LLM Settings

View as MarkdownOpen in Claude

The OpenAIClient is the unified interface for calling LLMs. It works with OpenAI by default, but supports any OpenAI-compatible endpoint by changing the base_url.

Basic Configuration

1import os
2from smallestai.atoms.agent.clients.openai import OpenAIClient
3
4self.llm = OpenAIClient(
5 model="gpt-4o-mini",
6 temperature=0.7,
7 api_key=os.getenv("OPENAI_API_KEY")
8)

Parameters

ParameterTypeDefaultDescription
modelstrThe model identifier (e.g., gpt-4o-mini, llama-3.1-70b-versatile)
api_keystrOPENAI_API_KEY envYour provider’s API key
base_urlstrOpenAICustom endpoint URL for other providers
temperaturefloat0.7Controls randomness. Lower = consistent, higher = creative
max_tokensint1024Maximum tokens in the response

Temperature

Controls how “creative” vs “predictable” the model behaves:

  • 0.0–0.3: Consistent, factual. Best for support, FAQ bots.
  • 0.4–0.6: Balanced. Good for general conversation.
  • 0.7–1.0: Creative, varied. Better for sales, engagement.
1# Consistent support agent
2self.llm = OpenAIClient(model="gpt-4o-mini", temperature=0.3)
3
4# Engaging sales agent
5self.llm = OpenAIClient(model="gpt-4o-mini", temperature=0.8)

Using Other Providers

Any provider with an OpenAI-compatible API works by setting base_url. This includes Groq, Together.ai, Fireworks, Anyscale, OpenRouter, and Azure OpenAI.

1import os
2from smallestai.atoms.agent.clients.openai import OpenAIClient
3
4# Example: Using Groq
5self.llm = OpenAIClient(
6 model="llama-3.1-70b-versatile",
7 base_url="https://api.groq.com/openai/v1",
8 api_key=os.getenv("GROQ_API_KEY")
9)

Just swap the base_url and api_key—your agent code stays the same.

Streaming

Voice agents must use streaming. Without it, users wait for the entire response before hearing anything.
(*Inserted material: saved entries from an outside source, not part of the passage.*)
/-- ★★★ **…hence `V ≡ 0`** (sealed pocket above). [cite: GlazmanManolescu2019, Lemma 2.1 (statement, "in the form given in [Gl]"), §1 eq. (1), §2.1]
[cite: Glazman2015WeightedSAW, Lemma 3.1 (proof, pp. 6–7)] -/
theorem lawL_box_pocketN2_vertexFunctional_eq_zero (hW : 1 ≤ h.1) (hE : h.1 ≤ m) (hS0 : 0 ≤ h.2) (hN : h.2 + 1 ≤ n)
    (hh : h ∈ S) (hfS : ((h.1 - 1, h.2) : Face) ∉ S) (h1 : ((h.1 - 2, h.2 + 1) : Face) ∈ S) (h2 : ((h.1 - 1, h.2 + 2) : Face) ∈ S)
    (h3 : ((h.1, h.2 + 2) : Face) ∈ S) (h4 : ((h.1 + 1, h.2 + 1) : Face) ∈ S) {θ : ℝ} (hθ : θ ∈ Set.Icc (π / 3) (2 * π / 3)) :
    vertexFunctional (printedWeights θ) tFiveEighths (ybCoeff θ) (boxMinus m n S) (Face.side (h.1 + 1, h.2) .W)
      (farW (h.1 + 1, h.2)) = 0 :=
  vertexFunctional_printed_eq_zero_of_both_unwound hθ (farW_hroot_mem_boxMinus_of_not_mem hW hE hS0 hN hfS)
    (by rw [holeFaceW_hroot]; exact not_mem_dom_boxMinus_of_mem hh) fun _ ω hb =>
    lawL_box_pocketN2_not_wound hW hE hS0 hN hh hfS h1 h2 h3 h4 ω hb θ

end Boxes

end Literature.Barriers.CriticalPhenomena.PlaquetteWalk
import Mathlib
import Summits.PneNP.PneNP.Theorems.PstarDegreeCount
import Summits.PneNP.PneNP.Theorems.PstarExpanding74Supply
import Summits.PneNP.PneNP.Theorems.PstarGapLemma

/-!
# Supply for the gap lemma: expanding typed `P⋆` instances with simple overlaps AND bounded degree (T24.9′ by name)

FRONTIER range-avoidance ladder (cell `pnp-ideate`, ROUND-24 item T24.9′; restricted-model combinatorics — nothing here bears on `P`
versus `NP`).

Second alteration on the chain `PstarExpanding74Count/Exist/Supply`: in the R21 model `Outcome N (K·N)` take an outcome that is not
`bad74` at radius `N/(3L⁸)` AND whose deletion potential `#ovl ω + D·(hdX D ω + hdA D ω)` (overlapping pairs plus `D` times the
high-degree witnesses of `PstarDegreeCount`) is at most `N/2` — Markov as counting in the one outcome space: the potential has total mass
`≤ (N/4)·#Outcome` once `N ≥ 320K²` and `16·D·C(KN, D)·(2N·K₀)^D ≤ K₀^{2D}`, which holds for `D = 128K²` and every `N ≥ 2`
(`degree_budget`, via `(2T)! ≥ (T+1)^T`).  Delete the larger member of every overlapping pair and every output at a variable of degree
`≥ D` (`delAll`); the sub-instance (`PstarSubInstance.restrictTo`) keeps `≥ K·N − N/2 > max (n, C·n)` outputs and is pure, typed,
`(r, 7/4)`-expanding, with simple overlaps and `MaxDegree D`.  Hence **`expandingTypedBoundedDegSOExist :
PstarGapLemma.ExpandingTypedBoundedDegSOExist`** (with `Δ = 128(2C+3)²`, `c = 6·(1944(2C+3))⁸`) and, by the tree's
`expandingTypedBoundedDegExist_of_SO`, `PstarGapLemma.ExpandingTypedBoundedDegExist`.  Scope: arity `k = 4`.
-/

set_option linter.dupNamespace false -- `Summit.PneNP.PneNP.…`: summit = sub-problem name (D-0017 single-conjunct layout)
1async def generate_response(self):
2 response = await self.llm.chat(
3 messages=self.context.messages,
4 stream=True
5 )
6
7 async for chunk in response:
8 if chunk.content:
9 yield chunk.content

Tool Calling

To enable function calling, pass tool schemas:

1response = await self.llm.chat(
2 messages=self.context.messages,
3 stream=True,
4 tools=self.tool_registry.get_schemas()
5)

Error Handling

1from openai import RateLimitError, APIError
2
3async def generate_response(self):
4 try:
5 response = await self.llm.chat(
6 messages=self.context.messages,
7 stream=True
8 )
9 async for chunk in response:
10 if chunk.content:
11 yield chunk.content
12
13 except RateLimitError:
14 yield "I'm experiencing high demand. Please try again."
15
16 except APIError as e:
17 logger.error(f"LLM error: {e}")
18 yield "I'm having trouble. Let me try again."

Voice Configuration

Agents also need a voice for text-to-speech. Waves is our recommended TTS engine—ultra-low latency, optimized for real-time telephony.

Basic Voice Setup

1from smallestai.atoms.models import CreateAgentRequest
2
3agent = CreateAgentRequest(
4 name="SupportAgent",
5 synthesizer={
6 "provider": "smallest", # Use Waves
7 "model": "waves_lightning_v2",
8 "voice_id": "zorin", # Male, professional
9 "speed": 1.0
10 },
11 # ... other config
12)

Waves Voice IDs

Voice IDDescription
zorinMale, professional (recommended)
emilyFemale, warm
rajMale, Indian English
ariaFemale, neutral

For the complete Waves voice library with audio samples: → Waves Voice Models

Voice Cloning

Create custom voices from audio samples: → Waves Voice Cloning Guide

Third-Party Providers

OpenAI and ElevenLabs voices are also supported. Set provider to openai or elevenlabs and use their respective voice IDs.


Tips

Set max_tokens to 100-200. Shorter responses mean faster audio playback. Guide conciseness in your prompt too.

The first LLM call has connection overhead. Send a tiny request in start() to warm up before the user speaks.

Configure a backup provider (e.g., Groq primary, OpenAI fallback) to handle rate limits or outages gracefully.